L'élection de Michaëlle Jean à la tête de l'Organisation internationale de la Francophonie (OIF) a été fêtée comme une victoire à Québec et à Ottawa, où l'on avait fait campagne tambour battant en sa faveur. Mais c'est une victoire en quelque sorte empoisonnée, qui risque de nuire à la francophonie.
Mme Jean est certes une femme cultivée, polyglotte et charmante, qui s'exprime avec aisance. À première vue, on se dit que sa nomination, de même que le fait qu'elle soit la première femme à diriger l'OIF, pourrait apporter le «buzz» qui a toujours manqué à cette organisation terne, hypermasculine et bureaucratique. Mais la première impression favorable ne résiste pas à l'analyse.
Le premier effet négatif de la victoire de la candidate canadienne sera de priver l'OIF de l'apport inestimable de Clément Duhaime, qui en a été l'administrateur depuis 2005, après s'être consacré pendant 25 ans à la construction et au renforcement de la francophonie.
Son mandat venait d'être renouvelé par le secrétairegénéralsortant Abdou Diouf et devait se terminer en 2018. Mais M. Duhaime devra céder la place à un Africain, puisqu'il serait impensable que les numéros un et deux de l'OIF proviennent du même pays - qui plus est, de l'hémisphère nord, alors que l'Afrique est la force montante au sein de la francophonie.
Ce sera en quelque sorte la pire des combinaisons: en remplacement de M. Diouf, ancien premier ministre du Sénégal et figure de proue prestigieuse, une non-Africaine dépourvue d'expérience politique... et, en remplacement de M. Duhaime, un gestionnaire africain venu d'un continent qui souffre - ce n'est pas un secret - de multiples carences au niveau de la gouvernance.
Le choix de l'administrateur de l'OIF relève en principe de Mme Jean, mais on peut prévoir qu'en pratique, il fera l'objet de moult tractations entre les gouvernements africains. Il reste à voir si le futur titulaire aura la compétence de M. Duhaime. Avant le Sommet de Dakar, M. Diouf avait publiquement souhaité que M. Duhaime conserve son poste... ce qui équivalait à une prise de position contre la candidature de Mme Jean.
Ce scénario aurait été conforme à une tradition ancrée depuis 1997, qui stipule que le plus haut poste de l'OIF doit aller à un Africain tandis que l'administration doit aller à un pays du nord. Mais aucun des candidats africains n'ayant réussi à s'imposer, le président Hollande a forcé un consensus, et la couronne est allée par défaut à Mme Jean, malgré son manque total d'expérience gouvernementale ou diplomatique.
Les gouverneursgénéraux - un poste purement honorifique - ne gèrent rien du tout sauf le personnel de Rideau Hall. Pour les très rares décisions qu'ils doivent prendre, ils sont encadrés par une armada de spécialistes du droit constitutionnel. Et même s'il faut de l'entregent et une certaine finesse diplomatique pour la fonction, ce ne sont pas des diplomates de carrière.

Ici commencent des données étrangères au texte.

import Mathlib.RingTheory.Etale.Field
import Mathlib.FieldTheory.PrimitiveElement
import Mathlib.RingTheory.AdjoinRoot
import Mathlib.RingTheory.Adjoin.PowerBasis
import Mathlib.FieldTheory.Minpoly.Field
import HarnessLib

/-!
# Finite étale algebras over a field of characteristic zero are monogenic

For a field `K` of characteristic `0` and an étale `K`-algebra `L` (equivalently, by
`Algebra.Etale.iff_exists_algEquiv_prod`, a finite product of finite separable field extensions),
there is a monic separable polynomial `f ∈ K[X]` of degree `dim_K L` with `L ≃ₐ[K] K[X]/(f)`
(`exists_adjoinRoot_algEquiv_of_etale`): the primitive element theorem for étale algebras.

Proof: write `L ≃ Π_i A_i` with `A_i/K` finite separable, pick primitive elements `α_i`
(`Field.powerBasisOfFiniteOfSeparable`) and replace them by translates `β_i = α_i + N·ι(i)`
(`ι` an injection into `ℕ`, `N ∈ ℕ`) so that the minimal polynomials `m_i(X) = m_{α_i}(X - N ι(i))`
are pairwise DISTINCT — possible because a non-constant polynomial has at most one translate equal
to a given polynomial (`comp_X_sub_C_injective`, characteristic `0`), so only finitely many `N` are
bad; distinct monic irreducibles are coprime, `f = Π m_i` is separable and `K[X]/(f) → Π A_i`,
`X ↦ (β_i)_i` is injective between spaces of equal dimension.  [folklore; cf. Bourbaki, Algèbre V
§7 no. 6 for the field case]

## Main statements

* `comp_X_sub_C_eq_self_iff`: for `p` non-constant over a field of characteristic `0`,
  `p(X - δ) = p ↔ δ = 0`;
* `exists_adjoinRoot_algEquiv_of_etale`: the monogenicity theorem.
-/

namespace Literature.FieldTheory.Separability

open Polynomial

universe u

section Shift

variable {K : Type*} [Field K] [CharZero K]

/-- A non-constant polynomial over a field of characteristic `0` is not invariant under a non-zero
translation of the variable: `p(X - δ) = p ↔ δ = 0` (else `p - p(0)` would vanish on `ℕ δ`).
[folklore] -/
theorem comp_X_sub_C_eq_self_iff {p : K[X]} (hp : 0 < p.natDegree) (δ : K) :
    p.comp (X - C δ) = p ↔ δ = 0 := by
  constructor
  · intro h
    by_contra hδ
    -- `p` takes the value `p(0)` at every `n • δ`
    have hval : ∀ n : ℕ, p.eval ((n : K) * δ) = p.eval 0 := by
      intro n
      induction n with
      | zero => simp
      | succ n ih =>
        have := congrArg (Polynomial.eval (((n + 1 : ℕ) : K) * δ)) h
        rw [eval_comp, eval_sub, eval_X, eval_C] at this
        rw [← this, ← ih]
        congr 1
        push_cast
        ring
    have hinf : Set.Infinite {x : K | IsRoot (p - C (p.eval 0)) x} := by
      have hsub : Set.range (fun n : ℕ => (n : K) * δ) ⊆ {x : K | IsRoot (p - C (p.eval 0)) x} := by
        rintro _ ⟨n, rfl⟩
        simp [IsRoot, hval n]
      refine Set.Infinite.mono hsub (Set.infinite_range_of_injective ?_)
      intro n m hnm
      have : (n : K) = m := mul_right_cancel₀ hδ hnm
      exact_mod_cast this
    have hzero := Polynomial.eq_zero_of_infinite_isRoot _ hinf
    rw [sub_eq_zero] at hzero
    have := congrArg natDegree hzero
    rw [natDegree_C] at this
    omega
  · rintro rfl
    simp

/-- Distinct translates of a non-constant polynomial are distinct: `c ↦ p(X - c)` is injective
(characteristic `0`). [folklore] -/
theorem comp_X_sub_C_injective {p : K[X]} (hp : 0 < p.natDegree) :
    Function.Injective fun c : K => p.comp (X - C c) := by
  intro c c' h
  have h' := congrArg (fun q : K[X] => q.comp (X + C c')) h
  simp only [comp_assoc, sub_comp, X_comp, C_comp] at h'
  have e1 : X + C c' - C c = X - C (c - c') := by
    rw [C_sub]
    ring
  have e2 : X + C c' - C c' = (X : K[X]) := by ring
  rw [e1, e2, comp_X] at h'
  have := (comp_X_sub_C_eq_self_iff hp (c - c')).mp h'
  exact sub_eq_zero.mp this

end Shift

section Monogenic

variable (K : Type u) [Field K] [CharZero K] (L : Type u) [CommRing L] [Algebra K L]

/-- **Finite étale algebras over a field of characteristic zero are monogenic.**  If `L` is an étale
`K`-algebra, `char K = 0`, there is a monic separable `f ∈ K[X]` with `deg f = dim_K L` and
`K[X]/(f) ≃ₐ[K] L`. [folklore] -/
theorem exists_adjoinRoot_algEquiv_of_etale [Algebra.Etale K L] :
    ∃ f : K[X], f.Monic ∧ f.Separable ∧ f.natDegree = Module.finrank K L ∧
      Nonempty (AdjoinRoot f ≃ₐ[K] L) := by
  classical
  obtain ⟨I, hI, A, hAf, hAa, e, hA⟩ := (Algebra.Etale.iff_exists_algEquiv_prod K L).mp inferInstance
  haveI := Fintype.ofFinite I
  haveI hfin : ∀ i, Module.Finite K (A i) := fun i => (hA i).1
  haveI hsep : ∀ i, Algebra.IsSeparable K (A i) := fun i => (hA i).2
  -- primitive elements
  let pb : ∀ i, PowerBasis K (A i) := fun i => Field.powerBasisOfFiniteOfSeparable K (A i)
  -- an injection `ι : I → ℕ`
  obtain ⟨n, ⟨eqv⟩⟩ := Finite.exists_equiv_fin I
  let ι : I → ℕ := fun i => (eqv i : ℕ)
  have hι : Function.Injective ι := fun i j h => eqv.injective (Fin.ext h)
  -- translated generators and their minimal polynomials
  let β : ℕ → ∀ i, A i := fun N i => (pb i).gen + algebraMap K (A i) ((N * ι i : ℕ) : K)
  let m : ℕ → I → K[X] := fun N i => minpoly K (β N i)
  have hm : ∀ N i, m N i = (minpoly K (pb i).gen).comp (X - C ((N * ι i : ℕ) : K)) :=
    fun N i => minpoly.add_algebraMap _ _
  have hdegpos : ∀ i, 0 < (minpoly K (pb i).gen).natDegree :=
    fun i => minpoly.natDegree_pos (Algebra.IsIntegral.isIntegral _)
  -- only finitely many `N` make two of the `m N i` coincide
  have hbad : Set.Finite {N : ℕ | ∃ i j, i ≠ j ∧ m N i = m N j} := by
    have hsub : {N : ℕ | ∃ i j, i ≠ j ∧ m N i = m N j} ⊆
        ⋃ i, ⋃ j, {N : ℕ | i ≠ j ∧ m N i = m N j} := by
      intro N hN
      obtain ⟨i, j, hij, hN⟩ := hN
      simp only [Set.mem_iUnion, Set.mem_setOf_eq]
      exact ⟨i, j, hij, hN⟩
    refine Set.Finite.subset (Set.finite_iUnion fun i => Set.finite_iUnion fun j => ?_) hsub
    refine Set.Subsingleton.finite ?_
    intro N hN N' hN'
    obtain ⟨hij, hN⟩ := hN
    obtain ⟨-, hN'⟩ := hN'
    -- translate back by `N ι i`, resp. `N' ι i`
    have key : ∀ M : ℕ, m M i = m M j →
        (minpoly K (pb i).gen) =
          (minpoly K (pb j).gen).comp (X - C ((M : K) * ((ι j : K) - (ι i : K)))) := by
      intro M hM
      rw [hm, hm] at hM
      have h' := congrArg (fun q : K[X] => q.comp (X + C ((M * ι i : ℕ) : K))) hM
      simp only [comp_assoc, sub_comp, X_comp, C_comp] at h'
      have e1 : X + C ((M * ι i : ℕ) : K) - C ((M * ι i : ℕ) : K) = (X : K[X]) := by ring
      have e2 : X + C ((M * ι i : ℕ) : K) - C ((M * ι j : ℕ) : K) =
          X - C ((M : K) * ((ι j : K) - (ι i : K))) := by
        simp only [Nat.cast_mul, map_mul, map_sub, map_natCast]
        ring
      rw [e1, comp_X, e2] at h'
      exact h'
    have h1 := key N hN
    have h2 := key N' hN'
    rw [h1] at h2
    have h3 := comp_X_sub_C_injective (hdegpos j) h2
    have hne : (ι j : K) - (ι i : K) ≠ 0 := by
      intro h0
      apply hij
      apply hι
      have : (ι j : K) = ι i := sub_eq_zero.mp h0
      exact_mod_cast this.symm
    have : (N : K) = N' := mul_right_cancel₀ hne h3
    exact_mod_cast this
  obtain ⟨N, hN⟩ := hbad.exists_notMem
  simp only [Set.mem_setOf_eq, not_exists, not_and] at hN
  -- the minimal polynomials `m N i` are pairwise coprime
  have hmonic : ∀ i, (m N i).Monic := fun i => minpoly.monic (Algebra.IsIntegral.isIntegral _)
  have hirr : ∀ i, Irreducible (m N i) := fun i => minpoly.irreducible (Algebra.IsIntegral.isIntegral _)
  have hcop : Pairwise fun i j => IsCoprime (m N i) (m N j) := by
    intro i j hij
    rw [(hirr i).coprime_iff_not_dvd]
    intro hdvd
    apply hN i j hij
    exact eq_of_monic_of_associated (hmonic i) (hmonic j)
      ((hirr i).associated_of_dvd (hirr j) hdvd)
  -- the polynomial `f`
  let f : K[X] := ∏ i, m N i
  have hfmonic : f.Monic := monic_prod_of_monic _ _ fun i _ => hmonic i
  have hfsep : f.Separable :=
    separable_prod (f := fun i => m N i) hcop fun i => Algebra.IsSeparable.isSeparable K (β N i)
  -- degrees
  have hadj : ∀ i, Algebra.adjoin K {β N i} = ⊤ := by
    intro i
    rw [_root_.eq_top_iff, ← (pb i).adjoin_gen_eq_top, Algebra.adjoin_le_iff, Set.singleton_subset_iff]
    have : (pb i).gen = β N i - algebraMap K (A i) ((N * ι i : ℕ) : K) := by
      simp [β]
    rw [this]
    exact Subalgebra.sub_mem _ (Algebra.self_mem_adjoin_singleton K _)
      (Subalgebra.algebraMap_mem _ _)
  let pbβ : ∀ i, PowerBasis K (A i) :=
    fun i => PowerBasis.ofAdjoinEqTop (Algebra.IsIntegral.isIntegral (β N i)) (hadj i)
  have hdim : ∀ i, Module.finrank K (A i) = (m N i).natDegree := by
    intro i
    rw [(pbβ i).finrank, PowerBasis.ofAdjoinEqTop_dim]
  have hfdeg : f.natDegree = Module.finrank K (∀ i, A i) := by
    rw [Module.finrank_pi_fintype, natDegree_prod_of_monic _ _ fun i _ => hmonic i]
    exact Finset.sum_congr rfl fun i _ => (hdim i).symm
  have hf0 : f ≠ 0 := hfmonic.ne_zero
  -- the map `K[X]/(f) → Π A i`
  have hroot : f.eval₂ (Algebra.ofId K (∀ i, A i)) (β N) = 0 := by
    change f.eval₂ (algebraMap K (∀ i, A i)) (β N) = 0
    rw [← aeval_def]
    funext i
    rw [← Pi.evalAlgHom_apply K A i (aeval (β N) f), ← aeval_algHom_apply, Pi.evalAlgHom_apply,
      map_prod]
    exact Finset.prod_eq_zero (Finset.mem_univ i) (minpoly.aeval K (β N i))
  let Φ : AdjoinRoot f →ₐ[K] (∀ i, A i) := AdjoinRoot.liftAlgHom f (Algebra.ofId K _) (β N) hroot
  have hΦinj : Function.Injective Φ := by
    rw [injective_iff_map_eq_zero]
    intro z hz
    induction z using AdjoinRoot.induction_on with
    | ih g =>
      rw [AdjoinRoot.liftAlgHom_mk] at hz
      change g.eval₂ (algebraMap K (∀ i, A i)) (β N) = 0 at hz
      rw [← aeval_def] at hz
      apply AdjoinRoot.mk_eq_zero.mpr
      apply Fintype.prod_dvd_of_coprime hcop
      intro i
      apply minpoly.dvd
      have := congrArg (Pi.evalAlgHom K A i) hz
      rwa [← aeval_algHom_apply, Pi.evalAlgHom_apply, map_zero] at this
  haveI : Module.Finite K (AdjoinRoot f) := (AdjoinRoot.powerBasis hf0).finite
  have hΦbij : Function.Bijective Φ := by
    refine ⟨hΦinj, ?_⟩
    exact (LinearMap.injective_iff_surjective_of_finrank_eq_finrank (f := Φ.toLinearMap)
      (by rw [(AdjoinRoot.powerBasis hf0).finrank, AdjoinRoot.powerBasis_dim, hfdeg])).mp hΦinj
  refine ⟨f, hfmonic, hfsep, ?_, ⟨(AlgEquiv.ofBijective Φ hΦbij).trans e.symm⟩⟩
  rw [hfdeg]
  exact e.symm.toLinearEquiv.finrank_eq

end Monogenic

end Literature.FieldTheory.Separability
/-- **Young's inequality with `ε`** in the product form used on p. 9: for `γ ∈ (0,∞)`,
`c A^{3/4} G^{3/4} ≤ γ G + c⁴ γ⁻³ A³` (Mathlib's `ENNReal.young_inequality` with exponents `4/3`
and `4` applied to `(γ^{3/4}G^{3/4}) · (cγ^{-3/4}A^{3/4})`). The tree's
`ENNReal.mul_rpow_three_quarters_le` (`NSUniqueness2DParts`: `A B^{3/4} ≤ εB + ε⁻³A⁴`) is the
same inequality after the substitution `A ↦ cA^{3/4}`; it is restated in the present form rather
than imported so as not to pull the `𝕋²` uniqueness chain into the DSS files. [folklore] -/
theorem mul_rpow_three_quarters_le (c A G : ℝ≥0∞) {γ : ℝ≥0∞} (hγ0 : γ ≠ 0) (hγt : γ ≠ ⊤) :
    c * A ^ (3 / 4 : ℝ) * G ^ (3 / 4 : ℝ) ≤ γ * G + c ^ 4 * (γ⁻¹) ^ 3 * A ^ 3 := by
  have hpq : (4 / 3 : ℝ).HolderConjugate 4 := Real.holderConjugate_iff.2 ⟨by norm_num, by norm_num⟩
  set s : ℝ≥0∞ := γ ^ (3 / 4 : ℝ) with hs
  have hs0 : s ≠ 0 := by
    rw [hs, Ne, ENNReal.rpow_eq_zero_iff]; push Not
    exact ⟨fun h => absurd h hγ0, fun h => absurd h hγt⟩
  have hst : s ≠ ⊤ := ENNReal.rpow_ne_top_of_nonneg (by norm_num) hγt
  set a : ℝ≥0∞ := s * G ^ (3 / 4 : ℝ) with ha
  set b : ℝ≥0∞ := c * s⁻¹ * A ^ (3 / 4 : ℝ) with hb
  have hab : c * A ^ (3 / 4 : ℝ) * G ^ (3 / 4 : ℝ) = a * b := by
    rw [ha, hb]
    calc c * A ^ (3 / 4 : ℝ) * G ^ (3 / 4 : ℝ)
        = c * (s * s⁻¹) * A ^ (3 / 4 : ℝ) * G ^ (3 / 4 : ℝ) := by
          rw [ENNReal.mul_inv_cancel hs0 hst, mul_one]
      _ = s * G ^ (3 / 4 : ℝ) * (c * s⁻¹ * A ^ (3 / 4 : ℝ)) := by ring
  rw [hab]
  refine (ENNReal.young_inequality a b hpq).trans (add_le_add ?_ ?_)
  · -- `a^{4/3} / (4/3) ≤ γ G`
    have h1 : a ^ (4 / 3 : ℝ) = γ * G := by
      rw [ha, ENNReal.mul_rpow_of_nonneg _ _ (by norm_num), hs, ← ENNReal.rpow_mul,
        ← ENNReal.rpow_mul]
      norm_num
    rw [h1]
    exact ENNReal.div_le_of_le_mul (le_mul_of_one_le_right' (by
      rw [← ENNReal.ofReal_one]; exact ENNReal.ofReal_le_ofReal (by norm_num)))
  · -- `b⁴ / 4 ≤ c⁴ γ⁻³ A³`
    have h2 : b ^ (4 : ℝ) = c ^ 4 * (γ⁻¹) ^ 3 * A ^ 3 := by
      have e1 : (A ^ (3 / 4 : ℝ)) ^ (4 : ℝ) = A ^ 3 := by
        rw [← ENNReal.rpow_mul, show (3 / 4 * 4 : ℝ) = ((3 : ℕ) : ℝ) by norm_num,
          ENNReal.rpow_natCast]
      have e2 : (s⁻¹) ^ (4 : ℝ) = (γ⁻¹) ^ 3 := by
        rw [hs, ← ENNReal.rpow_neg, ← ENNReal.rpow_mul,
          show (-(3 / 4) * 4 : ℝ) = -((3 : ℕ) : ℝ) by norm_num, ENNReal.rpow_neg,
          ENNReal.rpow_natCast, ENNReal.inv_pow]
      have e3 : c ^ (4 : ℝ) = c ^ 4 := by
        rw [show (4 : ℝ) = ((4 : ℕ) : ℝ) by norm_num, ENNReal.rpow_natCast]
      rw [hb, ENNReal.mul_rpow_of_nonneg _ _ (by norm_num),
        ENNReal.mul_rpow_of_nonneg _ _ (by norm_num), e1, e2, e3]
    rw [h2]
    exact ENNReal.div_le_of_le_mul (le_mul_of_one_le_right' (by
      rw [← ENNReal.ofReal_one]; exact ENNReal.ofReal_le_ofReal (by norm_num)))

Le premier ministre Harper, qui a laissé échapper le siège nonpermanent du conseil de sécurité de l'ONU et n'a guère de prestige sur la scène mondiale, a donc obtenu un prix de consolation, et nos gouvernements ont eu la satisfaction chauvine de voir un poste d'envergure internationale échoir à une Canado-Québécoise.
Ils n'ont pas lésiné sur les moyens pour obtenir cette petite victoire, ni d'ailleurs sur les arguments spécieux pour promouvoir la candidature de Mme Jean. La ministre des Relations internationales, Christine Saint-Pierre, est même allée jusqu'à dire que Mme Jean peut comprendre les enjeux africains parce que «ses ancêtres venaient d'Afrique» ! À ce compte-là, la plupart des Canadiens-français pourraient se piquer d'être des experts sur la Normandie puisque c'est de là que sont venus leurs aïeux!